Mitsunobu Ikenaga scite author profile

We determined the genome sequence of sweet cherry (Prunus avium) using next-generation sequencing technology. The total length of the assembled sequences was 272.4 Mb, consisting of 10,148 scaffold sequences with an N50 length of 219.6 kb. The sequences covered 77.8% of the 352.9 Mb sweet cherry genome, as estimated by k-mer analysis, and included >96.0% of the core eukaryotic genes. We predicted 43,349 complete and partial protein-encoding genes. A high-density consensus map with 2,382 loci was constructed using double-digest restriction site–associated DNA sequencing.
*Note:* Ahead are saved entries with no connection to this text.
/-- One step of the simulator on abstract configurations. [folklore] -/
noncomputable def astep (c : ACfg N) : Option (ACfg N) :=
  match tr N c.q (c.A c.p) with
  | none => none
  | some (q', TM0.Stmt.move Dir.left) => some ⟨q', c.p - 1, c.A⟩
  | some (q', TM0.Stmt.move Dir.right) => some ⟨q', c.p + 1, c.A⟩
  | some (q', TM0.Stmt.write s) => some ⟨q', c.p, Function.update c.A c.p s⟩

/-- `n` steps of the simulator. [folklore] -/
noncomputable def run (n : ℕ) (c : ACfg N) : Option (ACfg N) :=
  (flip bind (astep N))^[n] (some c)

/-- `Rn c n c'`: `c` reaches `c'` in exactly `n` steps. [folklore] -/
def Rn (c : ACfg N) (n : ℕ) (c' : ACfg N) : Prop := run N n c = some c'

/-- `RW c B c'`: `c` reaches `c'` within `B` steps. [folklore] -/
def RW (c : ACfg N) (B : ℕ) (c' : ACfg N) : Prop := ∃ n ≤ B, Rn N c n c'

/-- A halted run stays halted. [folklore] -/
theorem iterate_bind_none (n : ℕ) : (flip bind (astep N))^[n] none = none := by
  induction n with
  | zero => rfl
  | succ n ih => rw [Function.iterate_succ_apply]; exact ih

/-- Zero steps. [folklore] -/
theorem run_zero (c : ACfg N) : run N 0 c = some c := rfl

/-- One step, then `n` steps. [folklore] -/
theorem run_succ (n : ℕ) (c : ACfg N) :
    run N (n + 1) c = (astep N c).bind (fun c' => run N n c') := by
  unfold run
  rw [Function.iterate_succ_apply]
  cases h : astep N c with
  | none => simpa [flip, h] using iterate_bind_none N n
  | some c' => simp [flip, h]

/-- `m + n` steps are `m` steps followed by `n` steps. [folklore] -/
theorem run_add (m n : ℕ) (c : ACfg N) :
    run N (m + n) c = (run N m c).bind (fun c' => run N n c') := by
  induction m generalizing c with
  | zero => simp [run_zero]
  | succ m ih =>
    rw [Nat.succ_add, run_succ, run_succ]
    cases h : astep N c with
    | none => rfl
    | some c' => simpa using ih c'

variable {N}

/-- Reaching in `0` steps. [folklore] -/
theorem Rn.refl (c : ACfg N) : Rn N c 0 c := run_zero N c

/-- Reaching in one step. [folklore] -/
theorem Rn.one {c c' : ACfg N} (h : astep N c = some c') : Rn N c 1 c' := by
  unfold Rn; rw [run_succ, h]; rfl

/-- Composition of exact-step reachability. [folklore] -/
theorem Rn.trans {c c' c'' : ACfg N} {m n : ℕ} (h₁ : Rn N c m c') (h₂ : Rn N c' n c'') :
    Rn N c (m + n) c'' := by
  unfold Rn at *; rw [run_add, h₁]; simpa using h₂

/-- One step followed by `n` steps. [folklore] -/
theorem Rn.step_trans {c c' c'' : ACfg N} {n : ℕ} (h₁ : astep N c = some c') (h₂ : Rn N c' n c'') :
    Rn N c (n + 1) c'' := by
  rw [Nat.add_comm]; exact (Rn.one h₁).trans h₂

/-- Transport of `Rn` along equalities of the target and the step count. [folklore] -/
theorem Rn.cast {c c' c'' : ACfg N} {m n : ℕ} (h : Rn N c m c') (hc : c' = c'') (hm : m = n) :
    Rn N c n c'' := by
  subst hc hm; exact h

/-- Exact steps bound the steps. [folklore] -/
theorem Rn.toRW {c c' : ACfg N} {n : ℕ} (h : Rn N c n c') : RW N c n c' := ⟨n, le_rfl, h⟩

/-- Weakening the step bound. [folklore] -/
theorem RW.mono {c c' : ACfg N} {B B' : ℕ} (h : RW N c B c') (hB : B ≤ B') : RW N c B' c' := by
  obtain ⟨n, hn, h⟩ := h; exact ⟨n, hn.trans hB, h⟩

/-- Composition of bounded reachability (bounds add). [folklore] -/
theorem RW.trans {c c' c'' : ACfg N} {B B' : ℕ} (h₁ : RW N c B c') (h₂ : RW N c' B' c'') :
    RW N c (B + B') c'' := by
  obtain ⟨m, hm, h₁⟩ := h₁
  obtain ⟨n, hn, h₂⟩ := h₂
  exact ⟨m + n, add_le_add hm hn, h₁.trans h₂⟩

/-- Composition of bounded reachability with a weaker total bound. [folklore] -/
theorem RW.trans_le {c c' c'' : ACfg N} {B B' B'' : ℕ} (h₁ : RW N c B c') (h₂ : RW N c' B' c'')
    (hB : B + B' ≤ B'') : RW N c B'' c'' :=
  (h₁.trans h₂).mono hB


/-- Two abstract configurations with the same state agree if head and tape agree. [folklore] -/
theorem ACfg.mk_eq {q : Ctrl N} {p p' : ℤ} {A A' : ℤ → Cell N} (hp : p = p') (hA : A = A') :
    (⟨q, p, A⟩ : ACfg N) = ⟨q, p', A'⟩ := by subst hp hA; rfl

/-! ### Tracks: the tape as seven functions on `ℤ` -/

/-- The seven tracks of the simulator's tape as functions on `ℤ`. [folklore] -/
@[ext]
structure Tracks (N : NTM α) where
  /-- input track -/
  input : ℤ → Option α
  /-- master address string -/
  master : ℤ → Option (Ch N)
  /-- origin marker -/
  org : ℤ → Bool
  /-- simulated symbols -/
  sim : ℤ → Option N.Γ
  /-- working address string -/
  choice : ℤ → Option (Ch N)
  /-- simulated head marker -/
  hd : ℤ → Bool
  /-- trail bits -/
  trail : ℤ → Bool

/-- Assemble the tracks into a tape. [folklore] -/
def toA (t : Tracks N) (i : ℤ) : Cell N :=
  ⟨t.input i, t.master i, t.org i, t.sim i, t.choice i, t.hd i, t.trail i⟩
Comparing the genetic maps of sweet cherry and peach revealed high synteny between the two genomes; thus the scaffolds were integrated into pseudomolecules using map- and synteny-based strategies. Whole-genome resequencing of six modern cultivars found 1,016,866 SNPs and 162,402 insertions/deletions, out of which 0.7% were deleterious. The sequence variants, as well as simple sequence repeats, can be used as DNA markers. The genomic information helps us to identify agronomically important genes and will accelerate genetic studies and breeding programs for sweet cherries. Further information on the genomic sequences and DNA markers is available in DBcherry (http://cherry.kazusa.or.jp (8 May 2017, date last accessed)).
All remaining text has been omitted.